Greatly, as The Dark Knight proved. That was one of the worst theater experiences I've ever had where an unpleasant environment magnified that movie's weaknesses while hiding its strengths. Repeated DVD viewings have been much, much kinder to it. On the opposite end of the spectrum, Australia was really a complete mess of a movie but the theater experience was so memorably bizarre and the crowd so insane that it probably made the movie play better than it actually was. It was fun watching their energy level slowly drain as the movie just kept going...and going...and going. I'm convinced those people are still in there right now watching it. I know I'm committing a film critic sin by saying this but I actually far prefer watching movies on DVD at home than in a theater. It's cheaper, more comfortable, I can go to the bathroom or get a snack without missing anything. There are just less distractions.
How long does a review take?
I've never actually timed it but I can tell you I never do it in one sit-in. I'm the kind of person who always has to be moving around and have difficulties staying in front of the computer too long. So I might write part of it and then go back to it later or the next day depending on my mood. Unfortunately most of it is written really late at night though so sleep is lost and I sometimes wake up the next morning having not recognized what I wrote (which might be a good thing).
What's your least favorite part of writing a review?
Recapping the plot...by far. It's a pain. I wish I could just skip it and get right to what I liked and didn't.
How much do you weigh blogs views in choosing what films or topics you choose to write about?
I look at them that's for sure. I do primarily write for me but if I come up with a piece that's just not connecting with readers at all and I put a lot into it I can pretty much guarantee you won't see anything like it again. The best (worst) example of this was when I did the "Fantasy Casting" pieces. I thought it was a great idea and loved doing it. But it was like a tree falling in the forest as far as its reception and blog views. One of the worst ever. So I can't justify doing it again.The same thing tends to happen when I review older films. Those do very poorly, but when they're are incorporated into a list of some sort it always does well.
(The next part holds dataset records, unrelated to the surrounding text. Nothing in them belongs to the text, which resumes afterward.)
/-!
# Enskog identification (stub S6b of the line `stationary-microscale-hierarchy-entrance-law`,
# crux `JParityClosure.EvenStressEnskog`, stmt-AtomisticToContinuum-13079) — helper 2:
# the mollified empirical fields and the local Maxwellian (sums, measurability, energy bounds)

For one configuration `z` of `N + 1` particles on `𝕋³`, the cone scale `r > 0` and a centre `x`:

* `measurable_mollDensity_comp`, `measurable_mollMomentum_comp`, `measurable_mollKineticEnergy_comp`,
  `measurable_mollTemperature_comp`, `measurable_uC_comp`, `measurable_localMaxwellian_one_comp` — Borel
  measurability of `ρ_r, m_r, e_r, θ_r, u_r = ρ_r⁻¹ m_r` composed with measurable maps, and of the local
  Maxwellian `M_{1,θ,u}(v)` jointly in `(θ, u, v)` (`Real.rpow` is Borel);
* `mollKineticEnergy_le` — `e_r(z,x) ≤ (3/πr³) E(z)/(N+1)`;
  `avg_coneKernel_mul_norm_sub_sq_eq` / `avg_coneKernel_mul_norm_sub_uC_sq_le` — the peculiar second
  moment `(N+1)⁻¹ Σᵢ b_r(xᵢ,x) ‖vᵢ − u_r‖² = 2e_r − ‖m_r‖²/ρ_r ≤ 2 e_r` (junk branch `ρ_r = 0` included);
  `mollDensity_mul_mollTemperature_le` — `ρ_r θ_r ≤ (2/3) e_r`;
* `integral_localMaxwellian_mul_norm_sub_sq` (`∫ M_{1,θ,u} ‖v − u‖² = 3θ`),
  `abs_integral_mul_localMaxwellian_le` — for a kernel `|F(v,u,θ)| ≤ C ‖v − u‖²`,
  `|∫ F(v,u,θ) M_{1,θ,u}(v) dv| ≤ 3 C max θ 0`; `measurable_integral_mul_localMaxwellian` — the pairing
  `(u, θ) ↦ ∫ F(v,u,θ) M_{1,θ,u}(v) dv` is Borel for continuous `F` (Fubini measurability).

The finite-sum form of `m_r` is read through `integral_empiricalMeasure_vec` (the named lemma
`mollMomentum_eq_sum` lives in the sibling S6a file `JParityClosureEvenStressEnskogEnskogPointwise.lean`, not
imported here to keep the two stub files independent; for the same reason the junk branch `θ ≤ 0 ⇒ M ≡ 0` is a
PRIVATE local copy).  The file ends with the registered Tools sub-stub `stub_enskogIdentificationFieldsTools`
(conjunction of the three energy bounds).

References: H. Spohn, *Large Scale Dynamics of Interacting Particles* (1991), Part I §2.3, §3.2.
-/

noncomputable section

open scoped BigOperators InnerProductSpace Topology ENNReal
open MeasureTheory Filter Set
open Literature.MathematicalPhysics.KineticTheory Literature.Analysis.FluidPDE

namespace Summit.AtomisticToContinuum.HydrodynamicLimit.Theorems.EvenStressEnskog

variable {N : ℕ}

/-! ## Empirical sums -/

/-- Empirical average of a vector-valued observable: `∫ f dμ_z = (N+1)⁻¹ ∑ᵢ f(zᵢ)` (the tree's
`integral_empiricalMeasure` is the scalar case). [folklore] -/
theorem integral_empiricalMeasure_vec (z : Config (N + 1) (Fin 3) T3) (f : T3 × V3 → V3) :
    ∫ q, f q ∂(empiricalMeasure z) = ((N + 1 : ℕ) : ℝ)⁻¹ • ∑ i, f (z i) := by
  rw [empiricalMeasure_eq, integral_smul_measure, integral_finsetSum_measure fun i _ => integrable_dirac (by simp)]
  have h : ((N : ℝ≥0∞) + 1).toReal = (N : ℝ) + 1 := by
    rw [← Nat.cast_succ, ENNReal.toReal_natCast, Nat.cast_succ]
  simp [integral_dirac, ENNReal.toReal_inv, h]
I tend not to solicit too much feedback on this issue because I find people to be understandably reluctant to tell me that an idea sucks. Blog views can't lie.
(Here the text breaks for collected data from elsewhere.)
/-!
# Route `UnitScaleTilt`, crux K1 child «MinimiserStabilityRegPr» (stmt-QuantumFields-19200), skeleton v10, stub `stub_existenceMinimalOrbit` (EX), route (α) —
# LIFT-THREAD 2 junction link J1 (★★OWNER RULING №30, namer ★w2-19200 g9 rule 17:18:33Z; px12 g11): **THE SED-TWIN OF ✓`Prop7CminOfP6T3PdWECtr.Cmin_of_P6T3_chart_locmin_pd_WECtr`
# WITH THE LIFT ANTECEDENT `Lift i U₀ →` ALSO ON THE THREE LETTER ROWS `norm_G`, `prop4`, `norm_H₁`** (inserted after `e ≤ α →`; the conclusion already carries `Lift i U₀`, so the proof passes the
# in-context `hLift` at the three points where the letters are read at the fibre point — nothing else changes).  Below, the v1 docstring of the file it twins, kept for provenance:
# (T2) «CMIN-CTR»: **THE SED-TWIN OF ✓`Prop7CminOfP6T3PdWE.Cmin_of_P6T3_chart_locmin_pd_WE` WITH THE LIFT ANTECEDENT `Lift i U₀ →` THREADED** from the displayed CHART-112ˢ row to
# C-minˢ's body (EX namer ★w2-19200 g6 S7′ DESIGN 2026-08-28T21:50:04Z: «the real work is threading `hLift U₀ →` down hSplit′ → hXtw‴ → … → CHART-112ˢ → `hChart` → C-minˢ → the spine»)

Cell `ym3-torus`, width seat `ym3-torus-px12` (gen 11; J1 of LIFT-THREAD 2) over `ym3-torus-px14` (gen 2)'s v1.  THEOREMS ONLY (0 `def`, 0 `sorry`).  `--supports stmt-QuantumFields-19200 --as helper`, count-neutral.  YM₃ on T³ is
a ladder rung (R3), not the Clay problem; nothing here claims the stub, the crux, d = 4 or the mass gap.

WHY.  The EX display's (P1)∕(P2) slice row `hSplit′` is only inhabitable with the parallel-lift hypothesis `hLift U₀` of ✓`Prop7NestedMeanParallelLift.hHZ_of_parallelLift` at the chart
centre (KNIT-FINAL lineage, ★w4-20520); `hLift` is consumed at the centre inside the `hXtw‴` supplier, so the antecedent must ride the whole path down to the spine, which then picks a
centre `U₀*` carrying it (`hSymCentre`).  THIS FILE is the C-minˢ link: `Lift` is an OPAQUE member-indexed predicate (binder `(Lift : ∀ i : Idx L, GaugeField … → Prop)`, like `Lan`), so
the twin is independent of the final `hLift` text; ONE antecedent `Lift i U₀ →` is inserted after `CloseAvg … V U₀ →` in `hChart` and in the conclusion; letters, the other rows
(`norm_G prop4 norm_H₁ bound20 hChartW hLocW`) and the proof are ✓`Cmin_of_P6T3_chart_locmin_pd_WE`'s VERBATIM (one extra `intro`, one pass-through to `hChart`).
WHAT IS PROVED: ★★ `Cmin_of_P6T3_chart_locmin_pd_WECtrLift`.  HONEST SCOPE: bookkeeping twin; nothing of print asserted beyond the original; the stub is not closed.

References: T. Bałaban, CMP 102 (1985) 277–309 [Balaban1985Variational] (Prop. 6 p.295, (112) p.294, (141)–(142) p.299, (47)–(48) p.285, (19)–(21) p.281, (103) p.293);
CMP 99 (1985) 75–102 [Balaban1985RegularSpaces] ((1.28)–(1.31) pp.81–82, Thm 2 p.83).
-/

set_option autoImplicit false

noncomputable section

open scoped BigOperators Matrix.Norms.L2Operator Matrix

namespace Summit.QuantumFields.YangMills.Theorems.Prop7CminOfP6T3PdWECtrLift

open Literature.MathematicalPhysics.QuantumFieldTheory.Balaban1983to89
open Literature.MathematicalPhysics.QuantumFieldTheory.Balaban1983to89.T3ContinuumYM3Torus
open Literature.MathematicalPhysics.QuantumFieldTheory.Balaban1983to89.T3UnitLawDensityEML (ℰp)
open Literature.MathematicalPhysics.QuantumFieldTheory.Balaban1983to89.T3ConstrainedMinimiser (fibre)
open Literature.MathematicalPhysics.QuantumFieldTheory.Balaban1983to89.T3PrintedRegularMinimiser (RegPr regFibrePr)
open Literature.MathematicalPhysics.QuantumFieldTheory.Balaban1983to89.T3PrintedRegularOrbits (descTransf)
open Literature.MathematicalPhysics.QuantumFieldTheory.Balaban1983to89.T3Thm1Carrier
open Literature.MathematicalPhysics.QuantumFieldTheory.Balaban1983to89.T3SectALandauChart (In19 emb15 CloseAvg)
open BlockAveragingEMLLinearisedBackground (pertVar)
open B9SectCLatticeCarrier (Bond)
open B11Eq115Space (NegSize Space115)
open B11Eq111FrakG (nabla115)
open B11Eq98CurrentSlot (Jcur)
open B13Contraction113 (QuadAnalytic)
open Summit.QuantumFields.YangMills.Theorems.Prop7TPrint (nMax19 expHermField expHermField_apply coe_expHerm)
open Summit.QuantumFields.YangMills.Theorems.Prop7SPrint (AvgCondPrint AvgCondPrintS NormS IsLandauPrint RestrictedPrint IsAxialPrint)
open B4Sect5Torus (TSite)
open B10Eq27TorusAxialLog (unitsField toUField)
open Summit.QuantumFields.YangMills.Theorems.Prop7SectET3ObjectsPd (prop6_T3)

variable {L : ℕ}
Which review of yours got the harshest response?
I remember everyone unanimously, and rather passionately, disagreed with my take on Death Sentence. I couldn't believe how worked up everyone got over it and was so thrilled that no one held back in letting me know it. Sometimes it can be boring when everyone agrees with you all the time. That's a movie that will have strong reactions either way but I just thought it was two hours of gratuitous violence masquerading as grief exploration with Kevin Bacon killing everyone in sight. And this coming from someone whose all-time favorite films include A Clockwork Orange and Fight Club.
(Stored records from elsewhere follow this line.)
import Summits.AnomalousDissipation.AnomalousDissipation.Theorems.UniformResolution.Negative.ResolutionCriterion
import Summits.AnomalousDissipation.AnomalousDissipation.Theorems.CubicParityLoud.Negative.Clauses

/-!
# `MomentParity.ResolvedDissipation` (stmt-AnomalousDissipation-14284), line `enstrophy-ui-transfer`:
# RESOLUTION IN MEASURE is free — the crux's residue is the MEAN of rare large excursions

Supports stmt-AnomalousDissipation-14284 (helper of the line lead; nothing here closes an item).

The crux asks for resolution of the MEAN enstrophy by one schedule, `∫ tail_{κ n} dμ ≤ 1/(n+1)` uniformly over the
admissible family (`tail_K = ‖∇u‖² − ‖∇P_K u‖² = Torus.tailGradNormSq K`). This file proves, by the same spectral
Chebyshev step as the landed resolution criterion (`Theorems/UniformResolution/Negative/ResolutionCriterion.lean`)
but with Markov's inequality in place of uniform integrability, that resolution IN MEASURE holds for every family
with a uniform weighted `H²` bound and a uniform mean-enstrophy budget — both of which the admissible family of the
crux has `N`-uniformly (FGT bound, energy row):

* `exists_schedule_resolvedInMeasure` — `WeightedH2Bound p 𝓕` and `sup_𝓕 ∫‖∇u‖² ≤ G < ∞` give ONE `κ` with
  `μ{u : tail_{κ n}(u) > 1/(n+1)} ≤ 1/(n+1)` for all `n` and all `μ ∈ 𝓕`.

So along any leaking sequence of the crux's kill shape (Disproof §5) the unresolved enstrophy `tail_K` converges to
`0` in measure, uniformly, while keeping mean `≥ δ`: the leak is carried by events of vanishing probability and
diverging enstrophy — exactly the failure of uniform integrability (`…Converse.lean`, the hard stub of the line).
-/

noncomputable section

-- `Summit.<Summit>.<Problem>`: single-conjunct summit, the duplicate namespace segment is mandated.
set_option linter.dupNamespace false

namespace Summit.AnomalousDissipation.AnomalousDissipation.Theorems.MomentParityResolvedDissipation

open MeasureTheory Filter Topology
open scoped ENNReal InnerProductSpace RealInnerProductSpace
open Literature.Analysis.FunctionSpaces Literature.Analysis.FluidPDE
open Summit.AnomalousDissipation.AnomalousDissipation.Theses.MomentParity
open Summit.AnomalousDissipation.AnomalousDissipation.Theorems.CubicParityLoud.Negative (T3 R3 H3 L2T3)
open Summit.AnomalousDissipation.AnomalousDissipation.Theorems.UniformResolution.Negative
  (eLapNormSq WeightedH2Bound tailGradNormSq_mul_le_eLapNormSq measurable_eLapNormSq_coe
    measurable_tailGradNormSq_coe)

/-- **RESOLUTION IN MEASURE from a weighted `H²` bound and a mean-enstrophy budget.** Let `𝓕` be a family of laws
on `H` with `∫ |Au|²/(1+‖∇u‖²)^p dμ ≤ C < ∞` (`WeightedH2Bound p 𝓕`) and `∫ ‖∇u‖² dμ ≤ G < ∞` for all `μ ∈ 𝓕`.
Then ONE schedule `κ` resolves the enstrophy of every law of the family IN MEASURE:
`μ {u : tail_{κ n}(u) > 1/(n+1)} ≤ 1/(n+1)` for all `n`, where `tail_K = Torus.tailGradNormSq K` is the enstrophy
beyond the cutoff `K`. Proof: Markov twice (`μ{‖∇u‖² ≥ L} ≤ G/L`, `μ{w ≥ a} ≤ C/a`, `w = |Au|²/(1+‖∇u‖²)^p`) and,
off these two events, spectral Chebyshev `4π²(K²+1) tail_K ≤ |Au|² = w(1+‖∇u‖²)^p < a(1+L)^p`. Contrast: resolution
IN MEAN (the crux) needs uniform integrability of `‖∇u‖²` (`exists_isResolved_of_uniformlyIntegrable_of_weightedH2`
and its converse). [folklore] -/
theorem exists_schedule_resolvedInMeasure :
    ∀ (𝓕 : Set (Measure H3)) (p : ℕ) (G : ℝ≥0∞), WeightedH2Bound p 𝓕 → G ≠ ⊤ →
    (∀ μ ∈ 𝓕, ∫⁻ u, Torus.eGradNormSq (u.1 : T3 → R3) ∂μ ≤ G) →
    ∃ κ : ℕ → ℕ, ∀ μ ∈ 𝓕, ∀ n : ℕ,
      μ {u : H3 | ((n : ℝ≥0∞) + 1)⁻¹ < Torus.tailGradNormSq (κ n) (u.1 : T3 → R3)} ≤ ((n : ℝ≥0∞) + 1)⁻¹ := by
  intro 𝓕 p G hH2 hG hZ
  obtain ⟨C, hC, hH2⟩ := hH2
  -- abbreviations
  let eG : H3 → ℝ≥0∞ := fun u => Torus.eGradNormSq (u.1 : T3 → R3)
  let eL : H3 → ℝ≥0∞ := fun u => eLapNormSq (u.1 : T3 → R3)
  let tl : ℕ → H3 → ℝ≥0∞ := fun m u => Torus.tailGradNormSq m (u.1 : T3 → R3)
  let w : H3 → ℝ≥0∞ := fun u => eL u / (1 + eG u) ^ p
  have heG : Measurable eG := Torus.measurable_eGradNormSq_coe
  have heL : Measurable eL := measurable_eLapNormSq_coe
  have hw : Measurable w := heL.div ((measurable_const.add heG).pow_const p)
  -- for each `n`, one cutoff `m`
  have key : ∀ n : ℕ, ∃ m : ℕ, ∀ μ ∈ 𝓕,
      μ {u : H3 | ((n : ℝ≥0∞) + 1)⁻¹ < tl m u} ≤ ((n : ℝ≥0∞) + 1)⁻¹ := by
    intro n
    set ε : ℝ≥0∞ := ((n : ℝ≥0∞) + 1)⁻¹ with hε
    set η : ℝ≥0∞ := (2 * ((n : ℝ≥0∞) + 1))⁻¹ with hη
    have hn1 : (n : ℝ≥0∞) + 1 ≠ 0 := by simp
    have hn1' : (n : ℝ≥0∞) + 1 ≠ ⊤ := by simp
    have h2n : (2 : ℝ≥0∞) * ((n : ℝ≥0∞) + 1) ≠ ⊤ := ENNReal.mul_ne_top (by simp) hn1'
    have h2n0 : (2 : ℝ≥0∞) * ((n : ℝ≥0∞) + 1) ≠ 0 := mul_ne_zero two_ne_zero hn1
    have hε0 : ε ≠ 0 := ENNReal.inv_ne_zero.2 hn1'
    have hεtop : ε ≠ ⊤ := ENNReal.inv_ne_top.2 hn1
    have hηtop : η ≠ ⊤ := ENNReal.inv_ne_top.2 h2n0
    have hηη : η + η = ε := by
      rw [← two_mul, hη, hε, ENNReal.mul_inv (Or.inl two_ne_zero) (Or.inl ENNReal.ofNat_ne_top),
        ← mul_assoc, ENNReal.mul_inv_cancel two_ne_zero ENNReal.ofNat_ne_top, one_mul]
    -- Markov thresholds
    set L : ℝ≥0∞ := 2 * ((n : ℝ≥0∞) + 1) * (G + 1) with hL
    set a : ℝ≥0∞ := 2 * ((n : ℝ≥0∞) + 1) * (C + 1) with ha
    have hG1 : G + 1 ≠ ⊤ := by simpa using hG
    have hC1 : C + 1 ≠ ⊤ := by simpa using hC
    have hLtop : L ≠ ⊤ := ENNReal.mul_ne_top h2n hG1
    have hatop : a ≠ ⊤ := ENNReal.mul_ne_top h2n hC1
    have hL0 : L ≠ 0 := mul_ne_zero h2n0 (by simp)
    have ha0 : a ≠ 0 := mul_ne_zero h2n0 (by simp)
    -- the cutoff
    set D : ℝ≥0∞ := a * (1 + L) ^ p / ε with hD_def
    have h1L : 1 + L ≠ ⊤ := by simpa using hLtop
    have hD : D ≠ ⊤ := ENNReal.div_ne_top (ENNReal.mul_ne_top hatop (ENNReal.pow_ne_top h1L)) hε0
    obtain ⟨m, hm⟩ := ENNReal.exists_nat_gt hD
    refine ⟨m, fun μ hμ => ?_⟩
    set X : ℝ≥0∞ := ENNReal.ofReal (4 * Real.pi ^ 2 * ((m : ℝ) ^ 2 + 1)) with hX
    have hX0 : X ≠ 0 := (ENNReal.ofReal_pos.2 (by positivity)).ne'
    have hXtop : X ≠ ⊤ := ENNReal.ofReal_ne_top
    have hmX : (m : ℝ≥0∞) ≤ X := by
      rw [hX, ← ENNReal.ofReal_natCast]
      apply ENNReal.ofReal_le_ofReal
      have hpi : 3 < Real.pi := Real.pi_gt_three
      have h1 : (m : ℝ) ≤ (m : ℝ) ^ 2 + 1 := by nlinarith [sq_nonneg ((m : ℝ) - 1)]
      have h2 : (1 : ℝ) ≤ 4 * Real.pi ^ 2 := by nlinarith
      have h3 : (0 : ℝ) ≤ (m : ℝ) ^ 2 + 1 := by positivity
      nlinarith
    have hDX : a * (1 + L) ^ p ≤ ε * X := by
      have h : D < X := hm.trans_le hmX
      rw [hD_def, ENNReal.div_lt_iff (Or.inl hε0) (Or.inl hεtop)] at h
      rw [mul_comm ε X]
      exact h.le
    -- the two Markov events
    set SZ : Set H3 := {u | L ≤ eG u} with hSZ
    set SW : Set H3 := {u | a ≤ w u} with hSW
    have hMZ : μ SZ ≤ η := by
      have h1 : L * μ SZ ≤ ∫⁻ u, eG u ∂μ := mul_meas_ge_le_lintegral heG L
      have h2 : L * μ SZ ≤ G + 1 := h1.trans ((hZ μ hμ).trans le_self_add)
      calc μ SZ = L⁻¹ * (L * μ SZ) := by rw [← mul_assoc, ENNReal.inv_mul_cancel hL0 hLtop, one_mul]
        _ ≤ L⁻¹ * (G + 1) := by gcongr
        _ = η := by
            rw [hL, hη, ENNReal.mul_inv (Or.inl h2n0) (Or.inl h2n), mul_assoc,
              ENNReal.inv_mul_cancel (by simp) hG1, mul_one]
    have hMW : μ SW ≤ η := by
      have h1 : a * μ SW ≤ ∫⁻ u, w u ∂μ := mul_meas_ge_le_lintegral hw a
      have h2 : a * μ SW ≤ C + 1 := h1.trans ((hH2 μ hμ).trans le_self_add)
      calc μ SW = a⁻¹ * (a * μ SW) := by rw [← mul_assoc, ENNReal.inv_mul_cancel ha0 hatop, one_mul]
        _ ≤ a⁻¹ * (C + 1) := by gcongr
        _ = η := by
            rw [ha, hη, ENNReal.mul_inv (Or.inl h2n0) (Or.inl h2n), mul_assoc,
              ENNReal.inv_mul_cancel (by simp) hC1, mul_one]
    -- off the two events the tail is resolved pointwise
    have hsub : {u : H3 | ε < tl m u} ⊆ SZ ∪ SW := by
      intro u hu
      by_contra hnot
      simp only [Set.mem_union, not_or] at hnot
      have hZu : eG u < L := not_le.1 hnot.1
      have hwu : w u < a := not_le.1 hnot.2
      have htopu : eG u ≠ ⊤ := hZu.ne_top
      have hb0 : (1 + eG u) ^ p ≠ 0 := pow_ne_zero _ (by simp)
      have hbtop : (1 + eG u) ^ p ≠ ⊤ := ENNReal.pow_ne_top (by simpa using htopu)
      have h1 : tl m u ≤ eL u / X := by
        rw [ENNReal.le_div_iff_mul_le (Or.inl hX0) (Or.inl hXtop)]
        exact tailGradNormSq_mul_le_eLapNormSq m _
      have h2 : eL u = w u * (1 + eG u) ^ p := (ENNReal.div_mul_cancel hb0 hbtop).symm
      have h3 : eL u ≤ a * (1 + L) ^ p := by
        rw [h2]
        have hwu' := hwu.le
        have hZu' := hZu.le
        calc w u * (1 + eG u) ^ p ≤ a * (1 + eG u) ^ p := by gcongr
          _ ≤ a * (1 + L) ^ p := by gcongr
      have h4 : tl m u ≤ ε := by
        calc tl m u ≤ eL u / X := h1
          _ ≤ (a * (1 + L) ^ p) / X := by gcongr
          _ ≤ (ε * X) / X := by gcongr
          _ = ε := ENNReal.mul_div_cancel_right hX0 hXtop
      exact absurd hu (not_lt.2 h4)
    calc μ {u : H3 | ε < tl m u} ≤ μ (SZ ∪ SW) := measure_mono hsub
      _ ≤ μ SZ + μ SW := measure_union_le _ _
      _ ≤ η + η := add_le_add hMZ hMW
      _ = ε := hηη
  choose κ hκ using key
  exact ⟨κ, fun μ hμ n => hκ n μ hμ⟩

end Summit.AnomalousDissipation.AnomalousDissipation.Theorems.MomentParityResolvedDissipation

end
Any movie(s) you think you may have gone too hard on?
Miami Vice, Superman Returns and Birth. Especially that last one. This rarely happens so it's a big compliment to those three that, despite what I considered to be their failings, they still stuck with me enough that I'd be open to going back and giving them another look.
Do you have a review or reviews you're most proud of?
This is going to sound awful but it would be tough to name something specifically. I might have a fleeting moment where I'm really proud of something I've written but then I'm quickly brought back down to Earth after I go to reread it and find about 50 things I didn't like about it. Then I might go and read other reviews and that just about kills it for me right there. Plus I'm usually so focused on the next review that I don't like to look back. But the best answer to this question is to look above at the ones I enjoyed reviewing the most. Those are the ones I feel best about.
What bad reviewing habits do you think you have or try to avoid?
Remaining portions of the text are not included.